LE DRH, dans l’exercice de ses fonctions, est confronté à un paramètre fondamental, qui devient (souvent) un écueil de taille : Le temps.

Car, en sus de la gestion des hommes et femmes de l’entreprise, et des activités afférentes dans le cadre de l’organisation du travail, le DRH doit concilier les différentes facettes (avatars ?) du caractère polymorphe du temps :

Le DRH et la valse à quatre temps

Le DRH fait face a minima à quatre temps dans l’exercice de la Gestion des Ressources Humaines:

Le temps Immédiat: disponibilité des salariés, horaires de travail, pointage et gestion des absences, durée et organisation des affectations, anticipation ou (le plus souvent) management de crise des remplacements, gestion des conflits du travail au quotidien, Accidents du Travail …etc…On navigue ici dans l’urgence, le flux quotidien du métier de DRH, le court terme, le rôle de pompier si courant dans la fonction RH de terrain particulièrement, si chronophage et usant sur la durée d’exercice de la fonction…

Le temps des Résultats: il s’agit ici des activités dévolues consistant à « relever, établir, reporter, préparer, former, évaluer, formuler les contrats de travail, réaliser les paies »…On respecte des procédures, des échéanciers, des obligations,et, le plus souvent, on applique ou respecte des référentiels.
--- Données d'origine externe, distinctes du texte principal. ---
/-- `Re⟨ψ, S⁻ ψ⟩ = Re⟨ψ, S^x ψ⟩`. [folklore] -/
private theorem re_inner_sminus (x : Fin N) (ψ : Spins N) :
    (⟪ψ, sminus x ψ⟫_ℂ).re = (⟪ψ, sx x ψ⟫_ℂ).re := by
  have hsx : sx (N := N) x = (1 / 2 : ℂ) • (splus x + sminus x) := by
    rw [splus, sminus, flipOp_add, smul_flipOp, sx]
    refine flipOp_congr x fun β => ?_
    cases β <;> simp [spCoef, smCoef, sxCoef]
  rw [hsx, FunLike.coe_smul, Pi.smul_apply, inner_smul_right, FunLike.coe_add, Pi.add_apply,
    inner_add_right, inner_splus_eq_conj]
  have : ((1 / 2 : ℂ)) = ((1 / 2 : ℝ) : ℂ) := by push_cast; ring
  rw [this, Complex.re_ofReal_mul, Complex.add_re, Complex.conj_re]
  ring

/-- `Re⟨ψ, ψ⟩ = ‖ψ‖²`. [folklore] -/
private theorem re_inner_self' (ψ : Spins N) : (⟪ψ, ψ⟫_ℂ).re = ‖ψ‖ ^ 2 := by
  have := inner_self_eq_norm_sq (𝕜 := ℂ) ψ
  rwa [RCLike.re_to_complex] at this

/-- The commutator acting on a vector. [folklore] -/
private theorem comm_apply (B h : ℝ) (x : Fin N) (ψ : Spins N) :
    (sourced N B h * sminus x - sminus x * sourced N B h) ψ = -((B : ℂ) • sminus x ψ) - (h : ℂ) • sz x ψ := by
  rw [sourced_comm_sminus]
  rfl

/-- `S⁺` applied after the commutator: `S⁺[K_h, S⁻]ψ = −B((½)ψ + S^zψ) + (h/2) S⁺ψ`. [folklore] -/
private theorem splus_comm_apply (B h : ℝ) (x : Fin N) (ψ : Spins N) :
    (splus x * (sourced N B h * sminus x - sminus x * sourced N B h)) ψ =
      -((B : ℂ) • ((1 / 2 : ℂ) • ψ + sz x ψ)) + (((h / 2 : ℝ)) : ℂ) • splus x ψ := by
  rw [mul_apply_eq_comp, comm_apply, map_sub, map_neg, map_smul, map_smul]
  have e1 : splus x (sminus x ψ) = (1 / 2 : ℂ) • ψ + sz x ψ := by
    rw [← mul_apply_eq_comp, splus_mul_sminus]; rfl
  have e2 : splus x (sz x ψ) = -((1 / 2 : ℂ) • splus x ψ) := by
    rw [← mul_apply_eq_comp, splus_mul_sz]; rfl
  rw [e1, e2, smul_neg, sub_neg_eq_add, smul_smul]
  congr 2
  push_cast; ring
La pression ici est imprimée par le « délai, l’échéance », la dead line. Tyrannie du calendrier, cauchemar (parfois) du cycle infernal :l’activité revient toutes les semaines (pointage des effectifs et intérimaires), tous les mois (la paie, des reportings sociaux..), tous les trimestres, ou tous les ans (les déclarations sociales, les tableaux de bord sociaux.. ).

Le Temps des Personnes : ce « temps-là » est, lui, d’un tout autre ordre, d’une nature toute différente : le salarié, l’humain qu’il est, dispose d’une existence propre et d’une perception intuitive du temps « de » travail (mais aussi « au » travail), le temps requis pour l’apprentissage, pour le développement personnel, la gestion et le déroulement de la carrière, la notion (bien réelle) de vieillissement, le ciment de toute démarche GPEC, où le facteur temps est essentiel à sa compréhension et articulation.

Le temps de l’Institution : le temps long de l’histoire de l’entreprise, la construction et évolution (très lente souvent) de la culture d’entreprise, la conception et la mise en œuvre d’un projet d’entreprise….

Apparaissent, dès lors, face au DRH, plusieurs « avatars » de temps, plusieurs logiques de la gestion du temps, qui se distinguent par leur échelle, leur logique, et qu’il s’agit de combiner à défaut de concilier, en en respectant les natures propres, et tout en construisant un édifice « qui tient debout ».

L’historicité au service de la compréhension du temps (et du temps de travail).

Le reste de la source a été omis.